Okay...I just to do something, then I'll take a look.
*just go to do something*
Okay, I will be waiting
Still waiting?
Yes
I'm thinking you can attack the problem by considering conservation of energy, assuming only internal, conservative forces are acting.
You have two regimes - translational (before the ridge), then rotational.
The kinetic energy of the block before hand is \[K_i=\frac{1}{2}Mv^2\]
The kinetic energy of the block just after impact, as it enters the rotational regime, is\[K_f=\frac{1}{2}I \omega^2\]
Is this making sense so far?
Yes
If I am not mistaken then the angular speed is coming to be (v/a)(sqrt6)
Now, your problem is now about finding the moment of inertia for a block whose axis of rotation is about one of its edges. A solid, rectangular parallelpiped is given by...
I get something close, but different.
Oh I am sorry, I calculated the I around the Cm
Which is wrong
Yes
So how do you calculate it around that corner?
Parallel Axis Theorem
Oh yes, you are right
The new moment of inertia will be\[I=I_{cm}+Mh^2\] where h is the distance from the CM axis to the new, parallel axis.
\[I_{cm}=\frac{Ma^2}{6}\]
\[Mh^2=M \left( \frac{a}{2} \right)^2=M \frac{a^2}{4}\]

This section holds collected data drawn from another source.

import Mathlib
import Literature.NumberTheory.LFunctions.VinogradovZetaSumLemmas
import Literature.NumberTheory.Sieve.LiouvillePolynomialValuesRecurrentLinear
import Literature.NumberTheory.Sieve.LiouvillePolynomialValuesWeylDifferencing
import HarnessLib

/-!
# Weyl's exponential sum estimate for the top coefficient (Green–Tao 2012, Lemma 4.4)

Support file (everything PROVED; no definitions, no named facts) towards the named fact
`Literature.NumberTheory.Sieve.teravainen2024_cor_2_1` (J. Teräväinen, *On the Liouville function
at polynomial arguments*, Amer. J. Math. 146 (2024) = arXiv:2010.07924, Corollary 2.1 ⊂
Theorem 2.6, proved in §5). The minor-arc case of Proposition 5.4 there rests on Lemma 5.6, whose
proof invokes "standard estimates for Weyl sums (see [Green–Tao, *The quantitative behaviour of
polynomial orbits on nilmanifolds*, Ann. of Math. 175 (2012)])". The core of those estimates is

> **[GT12, Lemma 4.4]** (Weyl's exponential sum estimate). Suppose that `g : ℤ → ℝ` is a
> polynomial of degree `d` with leading coefficient `α_d` and that `|𝔼_{n∈[N]} e(g(n))| ≥ δ` for
> some `0 < δ < 1/2`. Then there is `k ∈ ℤ`, `|k| ≪ δ^{-O_d(1)}`, such that
> `‖k α_d‖_{ℝ/ℤ} ≪ δ^{-O_d(1)}/N^d`.
>
> *Proof.* "We proceed by induction on `d`, the result having been established in §3 in the case
> `d = 1` [geometric series]. […] Applying van der Corput's estimate in the form of Corollary 4.2 we
> deduce that there are `≫ δ²N` values of `h ∈ [N]` such that `|𝔼_{n∈[N]} e(g(n+h) - g(n))| ≫ δ²`.
> For each such `h`, `g(n+h) - g(n)` is a polynomial with degree `d - 1` and leading coefficient
> `h d α_d`. Thus by the induction hypothesis there is, for `≫ δ²` values of `h ∈ [N]`, some
> `1 ≤ q_h ≪ δ^{-O_d(1)}` such that `‖h q_h d α_d‖ ≪ δ^{-O_d(1)}/N^{d-1}` […]. Pigeonholing in
> the `q_h` […] there is `q ≪ δ^{-O_d(1)}` such that `‖h q d α_d‖ ≪ δ^{-O_d(1)}/N^{d-1}` for
> `≫ δ^{O_d(1)} N` values of `h ∈ [N]`. Since `N` is so large, Lemma 3.2 may be applied to conclude
> that there is `q' ≪ δ^{-O_d(1)}` such that `‖qq' α_d‖ ≪ δ^{-O_d(1)}/N^d`."

This file formalizes exactly that induction (`Teravainen2024.weyl_topCoeff`), with the implied
constants kept existential but of the explicit shape `C (8/δ²)^A` (`A ∈ ℕ`, `C ≥ 1` depending
only on `d`), for real polynomials `p ∈ ℝ[X]` of degree `≤ d` and Weyl sums over an arbitrary
interval of integers `(a, a+L]`; `‖·‖_{ℝ/ℤ}` is the tree's
`Literature.NumberTheory.Sieve.Vinogradov.distInt`. Inputs: the tree's geometric series bound
`Literature.NumberTheory.LFunctions.VinogradovZetaSum.norm_sum_e_mul_le_geomBound` (base case),
the van der Corput dichotomy `Teravainen2024.card_goodShifts_ge_of_norm_sum_e_ge` (GT Cor. 4.2,
`LiouvillePolynomialValuesWeylDifferencing.lean`) and the linear recurrence lemma
`Teravainen2024.exists_denominator_of_recurrent_linear` (GT Lemma 3.2,
`LiouvillePolynomialValuesRecurrentLinear.lean`); the finite-difference algebra
(`coeff_taylor_eq_sum`, `natDegree_diff_le`, `coeff_diff_eq`: `Δ_h p = p(X+h) - p` has degree
`≤ d` and `X^d`-coefficient `(d+1) h p_{d+1}`) uses Mathlib's `Polynomial.taylor`.

* `Teravainen2024.weyl_topCoeff` — GT Lemma 4.4 as above;
* `Teravainen2024.weyl_topCoeff_step`, `weyl_step_shift`, `weyl_step_K_le`,
  `weyl_step_sideConditions`, `weyl_step_newConstants`, `weyl_step_small` — the induction step and
  its bookkeeping (new constants `E = (6A+d+2)(d+1) + 9A + d + 2`,
  `C' = 192 C³ (96C²)^{d+1} · 4(d+1)`).

Not here: the descent to the lower coefficients (GT Proposition 4.3) and the polynomial
recurrence lemma (GT Lemma 4.5), the remaining inputs of Teräväinen's Lemma 5.6.

## References
* B. Green, T. Tao, Ann. of Math. 175 (2012), 465–540, §4: Lemma 4.1, Corollary 4.2, Lemma 4.4
  and its proof (arXiv:0709.3562, §4). [GreenTao2012Nilmanifolds]
* J. Teräväinen, Amer. J. Math. 146 (2024), §5.4, Lemma 5.6. [Teravainen2024]
-/

noncomputable section

open Finset

namespace Literature.NumberTheory.Sieve

namespace Teravainen2024

open Polynomial
open Literature.NumberTheory.LFunctions Literature.NumberTheory.Sieve.Vinogradov

/-! ### Finite differences of real polynomials -/

/-- Coefficients of the Taylor shift `p(X + h)`:
`[X^m] p(X+h) = ∑_j C(j+m, m) p_{j+m} h^j`. [folklore] -/
theorem coeff_taylor_eq_sum (p : ℝ[X]) (h : ℝ) (m : ℕ) :
    (Polynomial.taylor h p).coeff m =
      ∑ j ∈ Finset.range (p.natDegree + 1), ((j + m).choose m : ℝ) * p.coeff (j + m) * h ^ j := by
  rw [Polynomial.taylor_coeff, Polynomial.eval_eq_sum_range' (n := p.natDegree + 1)]
  · refine Finset.sum_congr rfl fun j _ => ?_
    rw [Polynomial.hasseDeriv_coeff]
  · exact lt_of_le_of_lt (Polynomial.natDegree_hasseDeriv_le p m) (by omega)

/-- The difference `Δ_h p = p(X+h) - p(X)` of a polynomial of degree `≤ d+1` has degree `≤ d`.
[folklore] -/
theorem natDegree_diff_le {p : ℝ[X]} {d : ℕ} (hp : p.natDegree ≤ d + 1) (h : ℝ) :
    (Polynomial.taylor h p - p).natDegree ≤ d := by
  rw [Polynomial.natDegree_le_iff_coeff_eq_zero]
  intro m hm
  have hdm : d + 1 ≤ m := hm
  rw [Polynomial.coeff_sub, coeff_taylor_eq_sum, Finset.sum_eq_single 0]
  · simp only [zero_add, Nat.choose_self, Nat.cast_one, one_mul, pow_zero, mul_one]
    rcases hdm.eq_or_lt with hmeq | hmlt
    · exact sub_self _
    · rw [Polynomial.coeff_eq_zero_of_natDegree_lt (by omega), sub_zero]
  · intro j _ hj
    rw [Polynomial.coeff_eq_zero_of_natDegree_lt (by omega)]
    simp
  · intro h0
    exact absurd (Finset.mem_range.mpr (Nat.succ_pos _)) h0

/-- The leading behaviour of `Δ_h p`: for `deg p ≤ d+1`,
`[X^d] (p(X+h) - p(X)) = (d+1) h · [X^{d+1}] p`. [folklore] -/
theorem coeff_diff_eq {p : ℝ[X]} {d : ℕ} (hp : p.natDegree ≤ d + 1) (h : ℝ) :
    (Polynomial.taylor h p - p).coeff d = (d + 1) * h * p.coeff (d + 1) := by
  rw [Polynomial.coeff_sub, coeff_taylor_eq_sum]
  -- extend the range to `natDegree + 3 ≥ 2`; only `j = 0, 1` contribute
  have hext : ∑ j ∈ Finset.range (p.natDegree + 1),
      ((j + d).choose d : ℝ) * p.coeff (j + d) * h ^ j =
        ∑ j ∈ Finset.range (p.natDegree + 3), ((j + d).choose d : ℝ) * p.coeff (j + d) * h ^ j := by
    symm
    rw [Finset.sum_range_succ, Finset.sum_range_succ,
      Polynomial.coeff_eq_zero_of_natDegree_lt (show p.natDegree < p.natDegree + 1 + d by omega),
      Polynomial.coeff_eq_zero_of_natDegree_lt (show p.natDegree < p.natDegree + 2 + d by omega)]
    ring
  rw [hext, ← Finset.sum_range_add_sum_Ico _ (show 2 ≤ p.natDegree + 3 by omega)]
  have htail : ∑ j ∈ Finset.Ico 2 (p.natDegree + 3),
      ((j + d).choose d : ℝ) * p.coeff (j + d) * h ^ j = 0 := by
    refine Finset.sum_eq_zero fun j hj => ?_
    rw [Finset.mem_Ico] at hj
    rw [Polynomial.coeff_eq_zero_of_natDegree_lt (by omega)]
    simp
  rw [htail, add_zero]
  simp only [Finset.sum_range_succ, Finset.sum_range_zero, zero_add, Nat.choose_self,
    Nat.cast_one, one_mul, pow_zero, mul_one, pow_one]
  rw [show 1 + d = d + 1 by ring, Nat.choose_succ_self_right]
  push_cast
  ring

/-- Values of `Δ_h p`: `(p(X+h) - p)(x) = p(x + h) - p(x)`. [folklore] -/
theorem eval_diff (p : ℝ[X]) (h x : ℝ) :
    (Polynomial.taylor h p - p).eval x = p.eval (x + h) - p.eval x := by
  rw [Polynomial.eval_sub, Polynomial.taylor_eval]
import Summits.Ventures.PercRepro.S1FiveCircuitCountSharpB

/-!
# PercRepro — THE SHARP FIVE-CIRCUIT COUNT AT BOUNDED NULLITY, PART C: `48·s₅ ≤ 7ν(ν+1)(ν² + ν + 10)` under «rank-`4` sets
≤ 10» (p8, gen 19; a feeder for S4 — the top of the `q = 7` window, the row `65`)

* **`twelve_mul_ncard_fiveThrough_le_sharp`** — the `5`-circuits through `e` under «rank-`4` sets ≤ 10»:
  `12·#{…} ≤ 7ν³ + 35ν` (they inject into the `4`-circuits of `M ／ {e}`, whose planes have `≤ 9` points — Part B);
* **`fortyEight_mul_ncard_five_circuits_le_sharp`** — `48·s₅ ≤ 7ν(ν+1)(ν² + ν + 10)`, against LEMMA T5's
  `7ν(ν+1)(ν+2)(ν+3)` (the last factor `1 132` against `1 260` at `ν = 33` — the cells `(65, 30 … 33)` of the level-`7` chain).
Axioms: standard.
-/

open scoped Matroid

namespace PercRepro

namespace S1

open Set

variable {α : Type}

/-- **The `5`-circuits through a point, the rank-`4` sets with `≤ 10` points, SHARP**: `12·#{5-circuits through e} ≤ 7d³ + 35d` —
they inject (`C ↦ C ∖ {e}`) into the `4`-circuits of `M ／ {e}`, whose rank-`≤ 3` sets have `≤ 9` points
(`twelve_mul_ncard_four_circuits_le_of_planes_nine`). -/
theorem twelve_mul_ncard_fiveThrough_le_sharp (M : Matroid α) [M.Finite]
    (hflat : ∀ X ⊆ M.E, M.eRk X ≤ 4 → X.ncard ≤ 10) {e : α} (heI : M.Indep {e}) {d : ℕ}
    (hd : M.E.encard = M.eRank + d) :
    12 * {C : Set α | M.IsCircuit C ∧ C.ncard = 5 ∧ e ∈ C}.ncard ≤ 7 * d * d * d + 35 * d := by
  classical
  have heE : e ∈ M.E := heI.subset_ground (mem_singleton e)
  have hν : M✶.eRank = (d : ℕ∞) := dual_eRank_eq_of_encard M hd
  set N := M ／ {e} with hN
  have hNd : N.E.encard = N.eRank + d := by
    apply encard_eq_of_dual_eRank
    rw [hN, PercRepro.Matroid.dual_eRank_contract_singleton heI, hν]
  have hNE : N.E = M.E \ {e} := _root_.Matroid.contract_ground M {e}
  have hN' : ∀ L ⊆ N.E, N.eRk L ≤ 3 → L.ncard ≤ 9 := by
    intro L hL hr
    rw [hNE] at hL
    have heL : e ∉ L := fun h => (hL h).2 rfl
    have hLfin : L.Finite := M.ground_finite.subset (hL.trans sdiff_subset)
    have hins : M.eRk (insert e L) ≤ 4 := by
      have h := contract_singleton_eRk_add_one heI hL
      rw [← hN] at h
      rw [← h]
      calc N.eRk L + 1 ≤ 3 + 1 := add_le_add_left hr 1
        _ = 4 := by norm_num
    have hb := hflat (insert e L) (insert_subset heE (hL.trans sdiff_subset)) hins
    rw [ncard_insert_of_notMem heL hLfin] at hb
    omega
  set S₁ := {C : Set α | M.IsCircuit C ∧ C.ncard = 5 ∧ e ∈ C} with hS₁
  let f : Set α → Set α := fun C => C \ {e}
  have hmaps : ∀ C ∈ S₁, f C ∈ {C' : Set α | N.IsCircuit C' ∧ C'.ncard = 4} := by
    intro C hC
    have hCfin : C.Finite := M.ground_finite.subset hC.1.subset_ground
    refine ⟨hC.1.contractElem_isCircuit ?_ hC.2.2, ?_⟩
    · have h1lt : 1 < C.ncard := by rw [hC.2.1]; omega
      obtain ⟨x, hx, y, hy, hxy⟩ := (one_lt_ncard hCfin).1 h1lt
      exact ⟨x, hx, y, hy, hxy⟩
    · have h3 := ncard_sdiff_singleton_add_one hC.2.2 hCfin
      have h4 := hC.2.1
      simp only [f]
      omega
  have hinj : InjOn f S₁ := by
    intro C hC C' hC' h
    have e1 : C = insert e (C \ {e}) := by rw [insert_sdiff_singleton, insert_eq_of_mem hC.2.2]
    have e2 : C' = insert e (C' \ {e}) := by rw [insert_sdiff_singleton, insert_eq_of_mem hC'.2.2]
    rw [e1, e2]
    simp only [f] at h
    rw [h]
  have hle : S₁.ncard ≤ {C' : Set α | N.IsCircuit C' ∧ C'.ncard = 4}.ncard :=
    ncard_le_ncard_of_injOn f hmaps hinj
      (N.ground_finite.finite_subsets.subset (fun C hC => hC.1.subset_ground))
  have hinner := twelve_mul_ncard_four_circuits_le_of_planes_nine N hN' hNd
  calc 12 * S₁.ncard ≤ 12 * {C' : Set α | N.IsCircuit C' ∧ C'.ncard = 4}.ncard := Nat.mul_le_mul_left _ hle
    _ ≤ 7 * d * d * d + 35 * d := hinner

/-- **THE SHARP FIVE-CIRCUIT COUNT at bounded nullity, the rank-`4` sets with `≤ 10` points**:
`48·s₅ ≤ 7d(d+1)(d² + d + 10)` (against LEMMA T5's `7d(d+1)(d+2)(d+3)`: `1 132` against `1 260` in the last factor at
`d = 33`) — the deletion induction with the sharp count through the deleted point (`twelve_mul_ncard_fiveThrough_le_sharp`):
`48·s₅ ≤ 4(7d³ + 35d) + 7(d−1)d((d−1)² + (d−1) + 10)`. -/
theorem fortyEight_mul_ncard_five_circuits_le_sharp (M : Matroid α) [M.Finite]
    (hflat : ∀ X ⊆ M.E, M.eRk X ≤ 4 → X.ncard ≤ 10) {d : ℕ} (hd : M.E.encard = M.eRank + d) :
    48 * {C : Set α | M.IsCircuit C ∧ C.ncard = 5}.ncard ≤ 7 * d * (d + 1) * (d * d + d + 10) := by
  suffices H : ∀ n : ℕ, ∀ (M : Matroid α) [M.Finite], M.E.ncard = n →
      (∀ X ⊆ M.E, M.eRk X ≤ 4 → X.ncard ≤ 10) → ∀ d : ℕ, M.E.encard = M.eRank + d →
      48 * {C : Set α | M.IsCircuit C ∧ C.ncard = 5}.ncard ≤ 7 * d * (d + 1) * (d * d + d + 10) from H _ M rfl hflat d hd
  intro n
  induction n using Nat.strong_induction_on with
  | _ n ih =>
  intro M _ hn hflat d hd
  classical
  set S := {C : Set α | M.IsCircuit C ∧ C.ncard = 5} with hS
  have hSfin : S.Finite :=
    M.ground_finite.finite_subsets.subset (fun C hC => hC.1.subset_ground)
  by_cases hSe : S = ∅
  · rw [hSe, ncard_empty]; exact Nat.zero_le _
  obtain ⟨C₀, hC₀⟩ := nonempty_iff_ne_empty.2 hSe
  obtain ⟨e, heC₀⟩ := hC₀.1.nonempty
  have heE : e ∈ M.E := hC₀.1.subset_ground heC₀
  have hne : ¬ M.IsColoop e := hC₀.1.not_isColoop_of_mem heC₀
  have hν : M✶.eRank = (d : ℕ∞) := dual_eRank_eq_of_encard M hd
  have hdel := PercRepro.Matroid.dual_eRank_delete_singleton_add_one heE hne
  rw [hν] at hdel
  have hfin' : (M ＼ {e})✶.eRank ≠ ⊤ := by
    intro h
    rw [h] at hdel
    exact absurd hdel (by simp)
  obtain ⟨d', hd'⟩ := ENat.ne_top_iff_exists.1 hfin'
  have hdd' : d = d' + 1 := by
    rw [← hd'] at hdel
    exact_mod_cast hdel.symm
  have hd'enc : (M ＼ {e}).E.encard = (M ＼ {e}).eRank + d' := encard_eq_of_dual_eRank _ hd'.symm
  have hdelE : (M ＼ {e}).E.ncard < n := by
    rw [_root_.Matroid.delete_ground, ← hn, ← ncard_sdiff_singleton_add_one heE M.ground_finite]
    omega
  have hflat' : ∀ X ⊆ (M ＼ {e}).E, (M ＼ {e}).eRk X ≤ 4 → X.ncard ≤ 10 := by
    intro X hX hr
    rw [_root_.Matroid.delete_ground] at hX
    rw [delete_singleton_eRk_eq hX] at hr
    exact hflat X (hX.trans sdiff_subset) hr
  have heI : M.Indep {e} := by
    rw [_root_.Matroid.indep_singleton, ← _root_.Matroid.not_isLoop_iff heE]
    intro hloop
    have hC₀e : C₀ = {e} := hloop.eq_of_isCircuit_mem hC₀.1 heC₀
    have := hC₀.2
    rw [hC₀e, ncard_singleton] at this
    omega
  set S₁ := {C : Set α | M.IsCircuit C ∧ C.ncard = 5 ∧ e ∈ C} with hS₁
  set S₂ := {C : Set α | M.IsCircuit C ∧ C.ncard = 5 ∧ e ∉ C} with hS₂
  have hsplit : S ⊆ S₁ ∪ S₂ := by
    intro C hC
    by_cases h : e ∈ C
    · exact Or.inl ⟨hC.1, hC.2, h⟩
    · exact Or.inr ⟨hC.1, hC.2, h⟩
  have hS₁fin : S₁.Finite := hSfin.subset (fun C hC => ⟨hC.1, hC.2.1⟩)
  have hS₂fin : S₂.Finite := hSfin.subset (fun C hC => ⟨hC.1, hC.2.1⟩)
  have h1 : 12 * S₁.ncard ≤ 7 * d * d * d + 35 * d := twelve_mul_ncard_fiveThrough_le_sharp M hflat heI hd
  have h2c : 48 * S₂.ncard ≤ 7 * d' * (d' + 1) * (d' * d' + d' + 10) := by
    have hsub : S₂ ⊆ {C : Set α | (M ＼ {e}).IsCircuit C ∧ C.ncard = 5} := by
      intro C hC
      exact ⟨_root_.Matroid.delete_isCircuit_iff.2 ⟨hC.1, disjoint_singleton_right.2 hC.2.2⟩, hC.2.1⟩
    calc 48 * S₂.ncard ≤ 48 * {C : Set α | (M ＼ {e}).IsCircuit C ∧ C.ncard = 5}.ncard := by
          apply Nat.mul_le_mul_left
          exact ncard_le_ncard hsub
            ((M ＼ {e}).ground_finite.finite_subsets.subset (fun C hC => hC.1.subset_ground))
      _ ≤ _ := ih _ hdelE (M ＼ {e}) rfl hflat' d' hd'enc
  have h3 : S.ncard ≤ S₁.ncard + S₂.ncard :=
    (ncard_le_ncard hsplit (hS₁fin.union hS₂fin)).trans (ncard_union_le _ _)
  subst hdd'
  nlinarith [h1, h2c, h3]

end S1

end PercRepro
/-! ### Bounding the main terms -/

/-- **The main terms of `T₁(x; y)`** (FI §4: "the contribution to (4.1) coming from the main term
in (4.3) is `≪ A(x)(log x)^{-5} ∑_ν |λ_ν| g(ν) τ(ν) σ_ν ≪ A(x)(log x)^{-3}`"): for `|λ_ν| ≤ 1`,
`L ≥ 2`, `y ≥ 2L`,
`|∑_{ν ≤ L sqf} λ_ν g(ν) ∑_{b ≤ y sqf} μ(b) g(b/(b,ν))| ≤ e^{2(|c₉|+|K₉|(log 2)^{-10}) + 6K'} (log ⌊L⌋)²
· |K₂₄| (log(y/L))^{-6}`. [cite: FriedlanderIwaniecASP1998, §4 p. 1053] -/
theorem abs_fi_T1_mainTerms_le {g : ArithmeticFunction ℝ} (hg : g.IsMultiplicative)
    {K c₉ K₉ K₂₄ : ℝ} (hK : ∀ p : ℕ, p.Prime → 0 ≤ g p ∧ g p < 1 ∧ g p ≤ K / p)
    (h19 : ∀ y : ℝ, 2 ≤ y →
      |(∑ p ∈ Nat.primesLE ⌊y⌋₊, g p) - (Real.log (Real.log y) + c₉)| ≤ K₉ / Real.log y ^ 10)
    (h24 : ∀ ν : ℕ, 1 ≤ ν → ∀ y : ℝ, 2 ≤ y →
      |∑ d ∈ (Icc 1 ⌊y⌋₊).filter (fun d : ℕ => d.Coprime ν), (μ d : ℝ) * g d| ≤
        K₂₄ * sigmaHalf ν / Real.log y ^ 6)
    {lam : ℕ → ℤ} (hlam : ∀ ν, |lam ν| ≤ 1) {L y : ℝ} (hL : 2 ≤ L) (hyL : 2 * L ≤ y) :
    |∑ ν ∈ (Icc 1 ⌊L⌋₊).filter Squarefree, (lam ν : ℝ) * g ν *
        ∑ b ∈ (Icc 1 ⌊y⌋₊).filter Squarefree, (μ b : ℝ) * g (b / Nat.gcd b ν)| ≤
      Real.exp (2 * (|c₉| + |K₉| / Real.log 2 ^ 10) + 6 * max K 0) * Real.log ⌊L⌋₊ ^ 2 *
        (|K₂₄| / Real.log (y / L) ^ 6) := by
  classical
  set M₀ := |K₂₄| / Real.log (y / L) ^ 6 with hM₀
  have hL0 : 0 < L := by linarith
  have hyL' : 2 ≤ y / L := by rw [le_div_iff₀ hL0]; linarith
  have hlogyL : 0 < Real.log (y / L) := Real.log_pos (by linarith)
  have hM₀0 : 0 ≤ M₀ := div_nonneg (abs_nonneg _) (pow_nonneg hlogyL.le _)
  have hg0 : ∀ p : ℕ, p.Prime → 0 ≤ g p := fun p hp => (hK p hp).1
  have hLfloor : 2 ≤ ⌊L⌋₊ := Nat.le_floor (by exact_mod_cast hL)
  have hν_bound : ∀ ν ∈ (Icc 1 ⌊L⌋₊).filter Squarefree,
      |(lam ν : ℝ) * g ν * ∑ b ∈ (Icc 1 ⌊y⌋₊).filter Squarefree, (μ b : ℝ) * g (b / Nat.gcd b ν)| ≤
      g ν * (ν.divisors.card : ℝ) * sigmaHalf ν * M₀ := by
    intro ν hν
    obtain ⟨hν1, hνs⟩ := Finset.mem_filter.mp hν
    obtain ⟨hν1', hνL⟩ := Finset.mem_Icc.mp hν1
    have hνL' : (ν : ℝ) ≤ L := (Nat.cast_le.mpr hνL).trans (Nat.floor_le hL0.le)
    have hν1r : (1 : ℝ) ≤ ν := by exact_mod_cast hν1'
    have hgν : 0 ≤ g ν := ArithmeticFunction.IsMultiplicative.nonneg_of_squarefree hg hg0 hνs
    have hσ : 0 ≤ sigmaHalf ν := zero_le_one.trans (one_le_sigmaHalf ν)
    have hτ : 0 ≤ (ν.divisors.card : ℝ) := Nat.cast_nonneg _
    have h2ν : 2 * (ν : ℝ) ≤ y := by linarith
    have hb := abs_sum_moebius_density_div_gcd_le_one h24 hνs h2ν
    have hlogν : Real.log (y / L) ≤ Real.log (y / ν) :=
      Real.log_le_log (by linarith) (div_le_div_of_nonneg_left (by linarith) (by linarith) hνL')
    have hb' : |∑ b ∈ (Icc 1 ⌊y⌋₊).filter Squarefree, (μ b : ℝ) * g (b / Nat.gcd b ν)| ≤
        (ν.divisors.card : ℝ) * sigmaHalf ν * M₀ := by
      refine hb.trans ?_
      rw [hM₀, mul_assoc]
      refine mul_le_mul_of_nonneg_left ?_ hτ
      calc |K₂₄| * sigmaHalf ν / Real.log (y / ν) ^ 6
          = sigmaHalf ν * (|K₂₄| / Real.log (y / ν) ^ 6) := by ring
        _ ≤ sigmaHalf ν * (|K₂₄| / Real.log (y / L) ^ 6) :=
          mul_le_mul_of_nonneg_left (div_le_div_of_nonneg_left (abs_nonneg _) (pow_pos hlogyL 6)
            (pow_le_pow_left₀ hlogyL.le hlogν 6)) hσ
    have hlamν : |(lam ν : ℝ)| ≤ 1 := by exact_mod_cast hlam ν
    rw [abs_mul, abs_mul, abs_of_nonneg hgν]
    calc |(lam ν : ℝ)| * g ν * |∑ b ∈ (Icc 1 ⌊y⌋₊).filter Squarefree, (μ b : ℝ) * g (b / Nat.gcd b ν)|
        ≤ 1 * g ν * ((ν.divisors.card : ℝ) * sigmaHalf ν * M₀) :=
          mul_le_mul (mul_le_mul_of_nonneg_right hlamν hgν) hb' (abs_nonneg _)
            (mul_nonneg zero_le_one hgν)
      _ = g ν * (ν.divisors.card : ℝ) * sigmaHalf ν * M₀ := by ring
  have hE := sum_squarefree_density_card_sigmaHalf_le hg hK h19 hLfloor
  calc |∑ ν ∈ (Icc 1 ⌊L⌋₊).filter Squarefree, (lam ν : ℝ) * g ν *
        ∑ b ∈ (Icc 1 ⌊y⌋₊).filter Squarefree, (μ b : ℝ) * g (b / Nat.gcd b ν)|
      ≤ ∑ ν ∈ (Icc 1 ⌊L⌋₊).filter Squarefree, g ν * (ν.divisors.card : ℝ) * sigmaHalf ν * M₀ :=
        (Finset.abs_sum_le_sum_abs _ _).trans (Finset.sum_le_sum hν_bound)
    _ = (∑ ν ∈ (Icc 1 ⌊L⌋₊).filter Squarefree, g ν * (ν.divisors.card : ℝ) * sigmaHalf ν) * M₀ := by
        rw [Finset.sum_mul]
    _ ≤ Real.exp (2 * (|c₉| + |K₉| / Real.log 2 ^ 10) + 6 * max K 0) * Real.log ⌊L⌋₊ ^ 2 * M₀ :=
        mul_le_mul_of_nonneg_right hE hM₀0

I think it is \[1/6(Ma^2)+2M\]
So \[I=\frac{5Ma^2}{12}\]
You see the corner wise distance will be sqrt 2
I mean sqrt 2 times a
\[w^2=\frac{12v^2}{5a^2}\]
Yes, you're right there.
So change h to a.sqrt(2)
a/sqrt(2)
\[h=\frac{a}{\sqrt{2}}\]
So I am supposed to solve the equation \[0.5 Mv^2=0.5[(1/6)Ma^2+2M]\omega\] Am I right
am i right?
I think the moment of inertia should be\[I=\frac{Ma^2}{6}+Mh^2=\frac{Ma^2}{6}+M \left( \frac{a}{\sqrt{2}} \right)^2=\frac{Ma^2}{6}+\frac{Ma^2}{2}\]
\[=\frac{4Ma^2}{6}=\frac{2Ma^2}{3}\]
Then\[\frac{1}{2}Mv^2=\frac{1}{2}\frac{2Ma^2}{3} \omega ^2\]
i.e.\[v^2=\frac{2a^2}{3} \omega ^2 \rightarrow \omega ^2 = \frac{3v^2}{2a^2}\]
Ok I understand that
Are you agreeing? I'm doing this on-the-fly, so if you pick up anything, interrupt.
Any how I have got the thing
Did your answer agree?
Lokisan, I have got what I expected, I can handle the rest
There was some problem with the site, and some of our converstation got split up
Okay. Happy physics.
lol, thanks for the genius comment. we'll just see how this question pans out.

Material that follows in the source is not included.